**What is being asked:**
Working from the records below, repeat exactly the lines starting at the line that contains "((liaCoeff Γ γ" and ending at the line that contains "obtain ⟨hC2, hunit, -, -, hode⟩ := hx j", inclusive.
START Data excerpts
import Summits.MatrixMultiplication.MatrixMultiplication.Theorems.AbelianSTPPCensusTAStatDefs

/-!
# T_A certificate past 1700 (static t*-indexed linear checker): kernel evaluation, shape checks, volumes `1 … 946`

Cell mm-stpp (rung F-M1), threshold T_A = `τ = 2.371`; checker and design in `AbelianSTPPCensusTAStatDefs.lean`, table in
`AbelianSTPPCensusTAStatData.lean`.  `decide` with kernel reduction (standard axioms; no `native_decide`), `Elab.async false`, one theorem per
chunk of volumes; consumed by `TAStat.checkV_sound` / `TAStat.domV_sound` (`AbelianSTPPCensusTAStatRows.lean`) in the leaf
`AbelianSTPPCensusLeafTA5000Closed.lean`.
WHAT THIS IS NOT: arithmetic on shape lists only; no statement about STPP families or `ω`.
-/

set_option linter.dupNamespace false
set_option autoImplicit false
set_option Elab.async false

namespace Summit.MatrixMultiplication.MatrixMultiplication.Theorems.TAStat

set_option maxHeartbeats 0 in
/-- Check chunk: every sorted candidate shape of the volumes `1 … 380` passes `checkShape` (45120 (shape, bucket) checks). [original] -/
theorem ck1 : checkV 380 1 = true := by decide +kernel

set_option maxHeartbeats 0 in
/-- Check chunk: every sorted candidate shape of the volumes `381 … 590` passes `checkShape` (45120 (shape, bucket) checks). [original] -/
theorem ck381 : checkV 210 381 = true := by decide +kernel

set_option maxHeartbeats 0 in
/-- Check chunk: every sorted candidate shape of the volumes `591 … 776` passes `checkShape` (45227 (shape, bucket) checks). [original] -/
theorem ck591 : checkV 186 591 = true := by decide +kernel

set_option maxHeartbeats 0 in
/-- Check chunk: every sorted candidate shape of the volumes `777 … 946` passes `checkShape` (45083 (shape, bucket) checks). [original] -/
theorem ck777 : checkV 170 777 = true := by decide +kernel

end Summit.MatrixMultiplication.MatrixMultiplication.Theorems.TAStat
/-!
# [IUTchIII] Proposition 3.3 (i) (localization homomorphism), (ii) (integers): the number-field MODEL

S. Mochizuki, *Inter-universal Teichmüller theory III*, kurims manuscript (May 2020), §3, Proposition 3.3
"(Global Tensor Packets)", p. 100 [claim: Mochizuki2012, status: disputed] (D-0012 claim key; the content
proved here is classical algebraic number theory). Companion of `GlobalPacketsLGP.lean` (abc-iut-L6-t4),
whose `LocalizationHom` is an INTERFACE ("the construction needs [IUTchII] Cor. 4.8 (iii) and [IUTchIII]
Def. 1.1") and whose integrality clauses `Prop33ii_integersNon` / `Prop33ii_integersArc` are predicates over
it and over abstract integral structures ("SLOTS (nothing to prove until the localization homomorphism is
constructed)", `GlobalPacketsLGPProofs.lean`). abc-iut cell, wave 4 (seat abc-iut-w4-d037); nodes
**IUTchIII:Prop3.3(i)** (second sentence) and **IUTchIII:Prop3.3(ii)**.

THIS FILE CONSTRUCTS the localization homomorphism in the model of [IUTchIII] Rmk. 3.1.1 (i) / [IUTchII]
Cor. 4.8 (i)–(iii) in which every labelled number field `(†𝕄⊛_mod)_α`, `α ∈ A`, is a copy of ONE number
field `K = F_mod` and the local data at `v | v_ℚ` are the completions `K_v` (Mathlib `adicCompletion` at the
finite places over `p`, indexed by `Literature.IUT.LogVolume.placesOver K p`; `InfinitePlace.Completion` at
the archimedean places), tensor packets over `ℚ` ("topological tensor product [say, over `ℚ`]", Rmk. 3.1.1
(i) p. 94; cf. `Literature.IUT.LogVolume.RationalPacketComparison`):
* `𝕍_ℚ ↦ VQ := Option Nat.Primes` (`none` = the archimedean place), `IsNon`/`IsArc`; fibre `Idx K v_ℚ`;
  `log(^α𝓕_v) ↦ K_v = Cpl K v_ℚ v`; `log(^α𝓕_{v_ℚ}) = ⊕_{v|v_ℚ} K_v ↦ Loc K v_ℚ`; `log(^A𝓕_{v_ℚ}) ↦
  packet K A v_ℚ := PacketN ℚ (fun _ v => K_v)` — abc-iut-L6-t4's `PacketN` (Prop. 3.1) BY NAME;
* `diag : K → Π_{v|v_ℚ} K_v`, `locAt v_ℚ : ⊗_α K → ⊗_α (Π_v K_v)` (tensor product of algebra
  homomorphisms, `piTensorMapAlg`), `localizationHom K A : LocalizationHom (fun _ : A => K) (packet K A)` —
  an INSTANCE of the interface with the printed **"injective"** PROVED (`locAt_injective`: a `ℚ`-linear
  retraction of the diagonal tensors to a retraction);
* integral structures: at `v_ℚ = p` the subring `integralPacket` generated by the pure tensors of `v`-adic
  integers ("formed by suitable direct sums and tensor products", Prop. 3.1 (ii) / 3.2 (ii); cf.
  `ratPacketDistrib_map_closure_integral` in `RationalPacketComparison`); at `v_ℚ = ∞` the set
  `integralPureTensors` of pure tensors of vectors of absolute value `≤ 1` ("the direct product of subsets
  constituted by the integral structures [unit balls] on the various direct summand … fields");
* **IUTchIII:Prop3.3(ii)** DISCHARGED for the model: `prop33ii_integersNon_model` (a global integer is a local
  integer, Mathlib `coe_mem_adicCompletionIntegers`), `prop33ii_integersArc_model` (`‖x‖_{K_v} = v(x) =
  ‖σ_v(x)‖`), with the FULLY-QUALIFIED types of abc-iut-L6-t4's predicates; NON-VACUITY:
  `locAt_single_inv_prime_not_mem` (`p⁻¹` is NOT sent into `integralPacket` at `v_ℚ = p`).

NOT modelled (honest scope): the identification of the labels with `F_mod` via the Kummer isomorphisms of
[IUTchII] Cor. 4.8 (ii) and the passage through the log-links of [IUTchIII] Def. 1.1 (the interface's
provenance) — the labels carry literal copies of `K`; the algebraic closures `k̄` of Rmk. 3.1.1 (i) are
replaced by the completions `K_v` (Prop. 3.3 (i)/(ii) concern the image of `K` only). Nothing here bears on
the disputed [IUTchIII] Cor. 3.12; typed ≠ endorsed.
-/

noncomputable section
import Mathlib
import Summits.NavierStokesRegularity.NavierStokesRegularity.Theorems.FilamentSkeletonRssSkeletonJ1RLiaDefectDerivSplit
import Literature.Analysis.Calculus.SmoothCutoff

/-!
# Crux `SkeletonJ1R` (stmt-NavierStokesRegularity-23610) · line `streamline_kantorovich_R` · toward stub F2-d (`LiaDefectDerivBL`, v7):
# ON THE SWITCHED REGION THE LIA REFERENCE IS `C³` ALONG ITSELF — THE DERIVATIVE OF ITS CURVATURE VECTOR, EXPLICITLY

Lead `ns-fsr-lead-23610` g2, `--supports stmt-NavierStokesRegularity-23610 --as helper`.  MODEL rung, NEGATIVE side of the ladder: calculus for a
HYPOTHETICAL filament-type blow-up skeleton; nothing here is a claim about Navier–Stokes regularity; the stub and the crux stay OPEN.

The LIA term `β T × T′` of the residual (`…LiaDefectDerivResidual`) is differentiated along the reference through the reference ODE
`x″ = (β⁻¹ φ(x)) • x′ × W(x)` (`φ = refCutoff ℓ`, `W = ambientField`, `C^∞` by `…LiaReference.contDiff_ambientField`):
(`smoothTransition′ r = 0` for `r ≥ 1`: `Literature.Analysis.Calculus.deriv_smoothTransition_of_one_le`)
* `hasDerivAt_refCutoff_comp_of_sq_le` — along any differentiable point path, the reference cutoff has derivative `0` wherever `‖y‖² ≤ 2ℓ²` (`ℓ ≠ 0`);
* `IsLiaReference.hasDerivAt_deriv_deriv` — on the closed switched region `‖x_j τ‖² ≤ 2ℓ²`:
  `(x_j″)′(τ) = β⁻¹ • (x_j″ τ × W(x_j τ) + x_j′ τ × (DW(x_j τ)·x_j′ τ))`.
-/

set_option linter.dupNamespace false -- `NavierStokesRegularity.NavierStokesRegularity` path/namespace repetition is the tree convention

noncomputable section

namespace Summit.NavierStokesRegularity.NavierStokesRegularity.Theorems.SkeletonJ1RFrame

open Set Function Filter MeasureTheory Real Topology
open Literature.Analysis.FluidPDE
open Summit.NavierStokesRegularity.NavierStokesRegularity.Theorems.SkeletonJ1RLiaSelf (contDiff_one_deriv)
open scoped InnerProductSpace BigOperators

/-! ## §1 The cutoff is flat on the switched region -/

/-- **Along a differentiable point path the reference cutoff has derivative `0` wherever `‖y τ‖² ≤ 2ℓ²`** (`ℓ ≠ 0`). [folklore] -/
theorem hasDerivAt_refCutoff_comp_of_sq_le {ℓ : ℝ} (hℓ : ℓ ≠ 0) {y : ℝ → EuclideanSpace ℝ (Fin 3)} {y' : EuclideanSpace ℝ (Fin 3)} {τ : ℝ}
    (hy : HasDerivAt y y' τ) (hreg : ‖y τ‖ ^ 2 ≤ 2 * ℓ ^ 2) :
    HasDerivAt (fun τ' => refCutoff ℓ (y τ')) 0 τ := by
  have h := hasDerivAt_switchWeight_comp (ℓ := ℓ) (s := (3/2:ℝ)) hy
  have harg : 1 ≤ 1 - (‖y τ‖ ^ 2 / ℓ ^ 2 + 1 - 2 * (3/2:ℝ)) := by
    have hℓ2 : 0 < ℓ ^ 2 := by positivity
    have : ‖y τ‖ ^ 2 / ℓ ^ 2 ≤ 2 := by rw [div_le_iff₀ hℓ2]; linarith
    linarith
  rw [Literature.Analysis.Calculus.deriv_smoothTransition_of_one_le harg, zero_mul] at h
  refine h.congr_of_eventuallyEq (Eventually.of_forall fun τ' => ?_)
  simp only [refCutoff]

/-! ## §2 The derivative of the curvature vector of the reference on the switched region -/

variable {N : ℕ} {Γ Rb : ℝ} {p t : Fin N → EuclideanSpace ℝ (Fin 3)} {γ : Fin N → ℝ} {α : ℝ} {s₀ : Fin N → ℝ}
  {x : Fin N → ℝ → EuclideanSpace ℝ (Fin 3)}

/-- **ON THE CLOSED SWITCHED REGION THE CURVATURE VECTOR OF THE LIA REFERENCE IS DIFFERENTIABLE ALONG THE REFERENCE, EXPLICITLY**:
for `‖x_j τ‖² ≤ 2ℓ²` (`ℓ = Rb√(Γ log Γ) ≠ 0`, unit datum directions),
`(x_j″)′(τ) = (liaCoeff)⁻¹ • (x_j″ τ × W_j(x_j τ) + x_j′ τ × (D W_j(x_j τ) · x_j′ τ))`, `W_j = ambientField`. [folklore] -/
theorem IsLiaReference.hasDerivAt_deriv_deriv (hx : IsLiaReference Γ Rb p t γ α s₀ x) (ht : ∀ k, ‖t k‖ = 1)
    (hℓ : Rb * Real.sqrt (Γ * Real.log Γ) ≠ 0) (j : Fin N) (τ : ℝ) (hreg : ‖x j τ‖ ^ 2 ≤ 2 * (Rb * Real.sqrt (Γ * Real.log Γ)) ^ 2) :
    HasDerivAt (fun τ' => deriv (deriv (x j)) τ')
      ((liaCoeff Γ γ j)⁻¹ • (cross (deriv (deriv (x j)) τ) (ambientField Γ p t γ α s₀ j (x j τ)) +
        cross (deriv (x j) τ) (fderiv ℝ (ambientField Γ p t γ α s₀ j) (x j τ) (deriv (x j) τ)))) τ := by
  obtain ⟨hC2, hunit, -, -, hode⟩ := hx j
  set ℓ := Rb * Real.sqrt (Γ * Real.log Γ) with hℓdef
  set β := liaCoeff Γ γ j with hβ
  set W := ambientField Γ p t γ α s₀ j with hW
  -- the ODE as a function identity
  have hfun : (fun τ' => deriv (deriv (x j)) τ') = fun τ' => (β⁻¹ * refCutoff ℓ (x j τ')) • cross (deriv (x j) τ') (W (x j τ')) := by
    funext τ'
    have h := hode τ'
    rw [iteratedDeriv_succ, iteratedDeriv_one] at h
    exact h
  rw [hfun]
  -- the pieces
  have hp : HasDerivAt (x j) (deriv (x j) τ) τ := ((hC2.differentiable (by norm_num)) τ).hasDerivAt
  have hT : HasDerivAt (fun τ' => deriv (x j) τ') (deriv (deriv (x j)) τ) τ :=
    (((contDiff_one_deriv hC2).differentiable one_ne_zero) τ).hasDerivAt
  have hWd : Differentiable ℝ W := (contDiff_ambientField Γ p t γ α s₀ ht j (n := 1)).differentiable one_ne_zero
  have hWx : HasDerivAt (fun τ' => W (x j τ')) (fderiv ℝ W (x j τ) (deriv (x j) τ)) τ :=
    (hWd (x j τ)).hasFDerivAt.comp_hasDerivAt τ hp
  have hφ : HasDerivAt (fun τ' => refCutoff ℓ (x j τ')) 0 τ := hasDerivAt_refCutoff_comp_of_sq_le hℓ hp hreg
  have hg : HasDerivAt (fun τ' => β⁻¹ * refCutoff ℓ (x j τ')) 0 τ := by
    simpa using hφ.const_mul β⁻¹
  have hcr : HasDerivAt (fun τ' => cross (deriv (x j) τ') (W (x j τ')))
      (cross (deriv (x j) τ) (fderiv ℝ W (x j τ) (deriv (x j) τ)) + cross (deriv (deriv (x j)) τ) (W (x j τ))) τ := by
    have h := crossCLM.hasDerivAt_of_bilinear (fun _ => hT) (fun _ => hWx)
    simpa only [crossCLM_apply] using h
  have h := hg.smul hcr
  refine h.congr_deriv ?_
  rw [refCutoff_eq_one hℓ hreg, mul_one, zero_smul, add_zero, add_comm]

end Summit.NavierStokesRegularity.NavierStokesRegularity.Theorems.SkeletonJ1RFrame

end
END Data excerpts
START Data excerpts
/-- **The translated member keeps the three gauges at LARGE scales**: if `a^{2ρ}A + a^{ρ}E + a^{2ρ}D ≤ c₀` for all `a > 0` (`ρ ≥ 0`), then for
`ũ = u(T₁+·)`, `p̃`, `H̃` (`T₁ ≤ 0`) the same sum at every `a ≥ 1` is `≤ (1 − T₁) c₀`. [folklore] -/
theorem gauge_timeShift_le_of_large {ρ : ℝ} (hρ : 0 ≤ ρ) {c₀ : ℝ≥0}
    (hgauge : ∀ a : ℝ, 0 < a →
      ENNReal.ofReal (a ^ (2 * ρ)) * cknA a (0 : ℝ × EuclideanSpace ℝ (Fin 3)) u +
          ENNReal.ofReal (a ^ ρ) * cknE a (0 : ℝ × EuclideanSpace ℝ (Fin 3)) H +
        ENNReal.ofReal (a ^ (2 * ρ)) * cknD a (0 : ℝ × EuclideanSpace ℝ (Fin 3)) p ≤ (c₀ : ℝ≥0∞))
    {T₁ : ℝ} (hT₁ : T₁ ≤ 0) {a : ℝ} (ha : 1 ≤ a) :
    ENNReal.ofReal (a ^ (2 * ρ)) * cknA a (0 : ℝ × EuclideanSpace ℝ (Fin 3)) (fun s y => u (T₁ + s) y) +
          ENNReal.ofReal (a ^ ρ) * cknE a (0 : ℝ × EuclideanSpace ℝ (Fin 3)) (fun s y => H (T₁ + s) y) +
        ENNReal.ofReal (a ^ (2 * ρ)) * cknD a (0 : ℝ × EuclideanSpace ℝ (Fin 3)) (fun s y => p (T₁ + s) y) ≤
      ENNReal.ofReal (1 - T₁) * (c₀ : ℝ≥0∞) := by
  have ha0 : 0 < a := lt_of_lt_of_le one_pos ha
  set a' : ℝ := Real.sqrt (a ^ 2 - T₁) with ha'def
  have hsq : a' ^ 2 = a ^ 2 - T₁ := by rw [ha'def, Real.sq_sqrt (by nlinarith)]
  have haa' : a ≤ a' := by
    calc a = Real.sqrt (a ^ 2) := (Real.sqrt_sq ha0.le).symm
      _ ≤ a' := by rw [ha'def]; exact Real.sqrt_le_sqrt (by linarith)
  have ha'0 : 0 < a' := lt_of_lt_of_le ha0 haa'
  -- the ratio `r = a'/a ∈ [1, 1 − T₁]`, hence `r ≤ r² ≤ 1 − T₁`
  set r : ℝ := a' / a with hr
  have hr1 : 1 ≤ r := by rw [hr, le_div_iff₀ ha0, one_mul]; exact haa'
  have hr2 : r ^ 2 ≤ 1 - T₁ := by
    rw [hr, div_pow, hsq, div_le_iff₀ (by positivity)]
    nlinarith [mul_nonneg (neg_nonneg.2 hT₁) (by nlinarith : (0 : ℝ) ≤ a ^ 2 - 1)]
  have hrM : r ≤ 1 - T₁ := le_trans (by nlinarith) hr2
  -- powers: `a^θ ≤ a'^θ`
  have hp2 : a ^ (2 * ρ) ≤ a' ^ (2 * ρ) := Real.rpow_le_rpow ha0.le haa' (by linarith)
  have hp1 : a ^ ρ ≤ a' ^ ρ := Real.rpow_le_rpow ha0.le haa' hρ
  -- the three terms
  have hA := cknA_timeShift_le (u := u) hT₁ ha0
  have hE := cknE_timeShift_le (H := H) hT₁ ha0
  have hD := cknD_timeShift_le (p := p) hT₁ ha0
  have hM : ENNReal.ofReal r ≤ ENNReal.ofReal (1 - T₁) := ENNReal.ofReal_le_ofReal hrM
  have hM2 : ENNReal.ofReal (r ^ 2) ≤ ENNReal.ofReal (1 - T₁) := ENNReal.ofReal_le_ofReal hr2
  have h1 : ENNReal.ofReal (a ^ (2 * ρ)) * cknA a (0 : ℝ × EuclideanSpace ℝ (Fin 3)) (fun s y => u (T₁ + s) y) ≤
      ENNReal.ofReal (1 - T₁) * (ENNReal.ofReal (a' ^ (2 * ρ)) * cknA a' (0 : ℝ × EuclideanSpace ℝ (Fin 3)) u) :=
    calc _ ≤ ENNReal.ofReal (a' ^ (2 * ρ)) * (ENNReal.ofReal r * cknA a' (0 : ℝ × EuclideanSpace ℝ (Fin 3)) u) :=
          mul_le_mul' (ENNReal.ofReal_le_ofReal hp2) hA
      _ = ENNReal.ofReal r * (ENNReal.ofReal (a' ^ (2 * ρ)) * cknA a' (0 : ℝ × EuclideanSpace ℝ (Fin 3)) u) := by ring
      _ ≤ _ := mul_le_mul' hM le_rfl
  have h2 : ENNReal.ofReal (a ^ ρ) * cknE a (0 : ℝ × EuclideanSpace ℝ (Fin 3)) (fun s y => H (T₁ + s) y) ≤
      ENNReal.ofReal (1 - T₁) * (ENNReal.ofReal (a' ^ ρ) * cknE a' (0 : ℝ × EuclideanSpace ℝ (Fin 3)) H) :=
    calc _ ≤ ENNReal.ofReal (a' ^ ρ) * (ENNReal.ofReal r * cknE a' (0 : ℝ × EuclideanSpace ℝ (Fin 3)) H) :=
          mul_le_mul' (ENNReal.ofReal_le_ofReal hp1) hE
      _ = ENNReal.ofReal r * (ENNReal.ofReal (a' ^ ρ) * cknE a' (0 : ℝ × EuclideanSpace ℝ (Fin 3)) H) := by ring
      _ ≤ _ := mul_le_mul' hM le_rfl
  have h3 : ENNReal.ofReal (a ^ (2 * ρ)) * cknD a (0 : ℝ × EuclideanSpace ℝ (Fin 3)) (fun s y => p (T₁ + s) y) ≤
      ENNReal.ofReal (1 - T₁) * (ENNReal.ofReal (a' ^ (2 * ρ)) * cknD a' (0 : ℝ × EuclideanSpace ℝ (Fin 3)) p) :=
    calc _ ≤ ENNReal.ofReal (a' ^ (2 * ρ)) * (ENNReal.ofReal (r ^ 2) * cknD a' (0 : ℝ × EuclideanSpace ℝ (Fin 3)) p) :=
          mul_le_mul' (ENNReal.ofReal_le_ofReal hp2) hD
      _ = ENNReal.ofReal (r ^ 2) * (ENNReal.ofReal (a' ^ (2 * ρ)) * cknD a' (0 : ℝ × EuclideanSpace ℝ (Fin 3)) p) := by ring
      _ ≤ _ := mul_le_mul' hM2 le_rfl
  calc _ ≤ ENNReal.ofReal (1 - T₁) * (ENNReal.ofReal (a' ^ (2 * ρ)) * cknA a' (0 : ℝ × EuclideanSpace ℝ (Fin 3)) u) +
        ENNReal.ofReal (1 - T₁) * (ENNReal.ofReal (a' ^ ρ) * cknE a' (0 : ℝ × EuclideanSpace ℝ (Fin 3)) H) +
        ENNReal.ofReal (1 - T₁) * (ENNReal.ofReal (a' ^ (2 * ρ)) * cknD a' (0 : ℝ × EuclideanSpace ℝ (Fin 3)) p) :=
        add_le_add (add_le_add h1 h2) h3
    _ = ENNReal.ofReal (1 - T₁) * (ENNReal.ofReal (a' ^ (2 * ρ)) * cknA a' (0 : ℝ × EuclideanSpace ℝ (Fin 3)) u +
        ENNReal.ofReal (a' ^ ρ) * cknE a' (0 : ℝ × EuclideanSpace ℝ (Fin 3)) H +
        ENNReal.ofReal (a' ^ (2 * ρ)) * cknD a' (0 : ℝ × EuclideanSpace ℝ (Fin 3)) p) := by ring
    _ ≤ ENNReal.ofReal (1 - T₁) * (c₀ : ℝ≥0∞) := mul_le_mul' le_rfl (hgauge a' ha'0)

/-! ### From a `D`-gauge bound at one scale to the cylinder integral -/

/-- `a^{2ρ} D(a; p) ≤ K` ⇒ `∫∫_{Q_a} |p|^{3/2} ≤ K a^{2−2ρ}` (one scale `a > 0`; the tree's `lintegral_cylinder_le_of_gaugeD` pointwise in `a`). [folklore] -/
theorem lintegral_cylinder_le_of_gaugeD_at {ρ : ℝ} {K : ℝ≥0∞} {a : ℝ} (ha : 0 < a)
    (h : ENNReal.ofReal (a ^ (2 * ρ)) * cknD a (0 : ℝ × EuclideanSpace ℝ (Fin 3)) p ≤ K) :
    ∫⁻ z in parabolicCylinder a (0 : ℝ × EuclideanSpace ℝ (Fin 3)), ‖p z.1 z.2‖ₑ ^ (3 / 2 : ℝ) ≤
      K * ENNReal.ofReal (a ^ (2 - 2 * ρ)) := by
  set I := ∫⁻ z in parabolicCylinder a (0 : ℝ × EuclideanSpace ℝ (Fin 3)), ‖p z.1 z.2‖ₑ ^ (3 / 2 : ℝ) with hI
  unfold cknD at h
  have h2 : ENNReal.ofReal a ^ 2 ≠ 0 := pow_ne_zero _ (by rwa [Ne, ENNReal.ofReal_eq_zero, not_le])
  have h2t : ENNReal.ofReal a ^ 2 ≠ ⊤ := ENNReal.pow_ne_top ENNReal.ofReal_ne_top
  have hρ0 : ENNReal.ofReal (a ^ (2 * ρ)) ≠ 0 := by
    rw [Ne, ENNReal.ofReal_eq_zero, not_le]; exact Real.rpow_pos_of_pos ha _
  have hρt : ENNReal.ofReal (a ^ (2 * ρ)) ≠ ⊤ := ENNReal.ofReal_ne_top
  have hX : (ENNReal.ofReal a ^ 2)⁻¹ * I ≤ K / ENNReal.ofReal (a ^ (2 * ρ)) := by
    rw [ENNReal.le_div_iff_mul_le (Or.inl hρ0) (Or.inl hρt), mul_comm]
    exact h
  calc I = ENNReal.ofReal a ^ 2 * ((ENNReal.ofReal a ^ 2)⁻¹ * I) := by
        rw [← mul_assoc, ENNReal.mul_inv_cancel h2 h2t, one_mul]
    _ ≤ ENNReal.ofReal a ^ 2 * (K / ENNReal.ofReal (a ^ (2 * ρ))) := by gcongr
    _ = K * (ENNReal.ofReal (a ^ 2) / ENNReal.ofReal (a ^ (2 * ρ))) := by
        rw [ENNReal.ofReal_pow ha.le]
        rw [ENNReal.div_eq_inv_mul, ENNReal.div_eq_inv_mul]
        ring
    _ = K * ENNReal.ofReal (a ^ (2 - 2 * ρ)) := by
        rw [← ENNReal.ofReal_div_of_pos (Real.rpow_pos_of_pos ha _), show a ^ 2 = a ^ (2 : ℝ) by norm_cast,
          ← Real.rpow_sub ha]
END Data excerpts
**Response area:**
      ((liaCoeff Γ γ j)⁻¹ • (cross (deriv (deriv (x j)) τ) (ambientField Γ p t γ α s₀ j (x j τ)) +
        cross (deriv (x j) τ) (fderiv ℝ (ambientField Γ p t γ α s₀ j) (x j τ) (deriv (x j) τ)))) τ := by
  obtain ⟨hC2, hunit, -, -, hode⟩ := hx j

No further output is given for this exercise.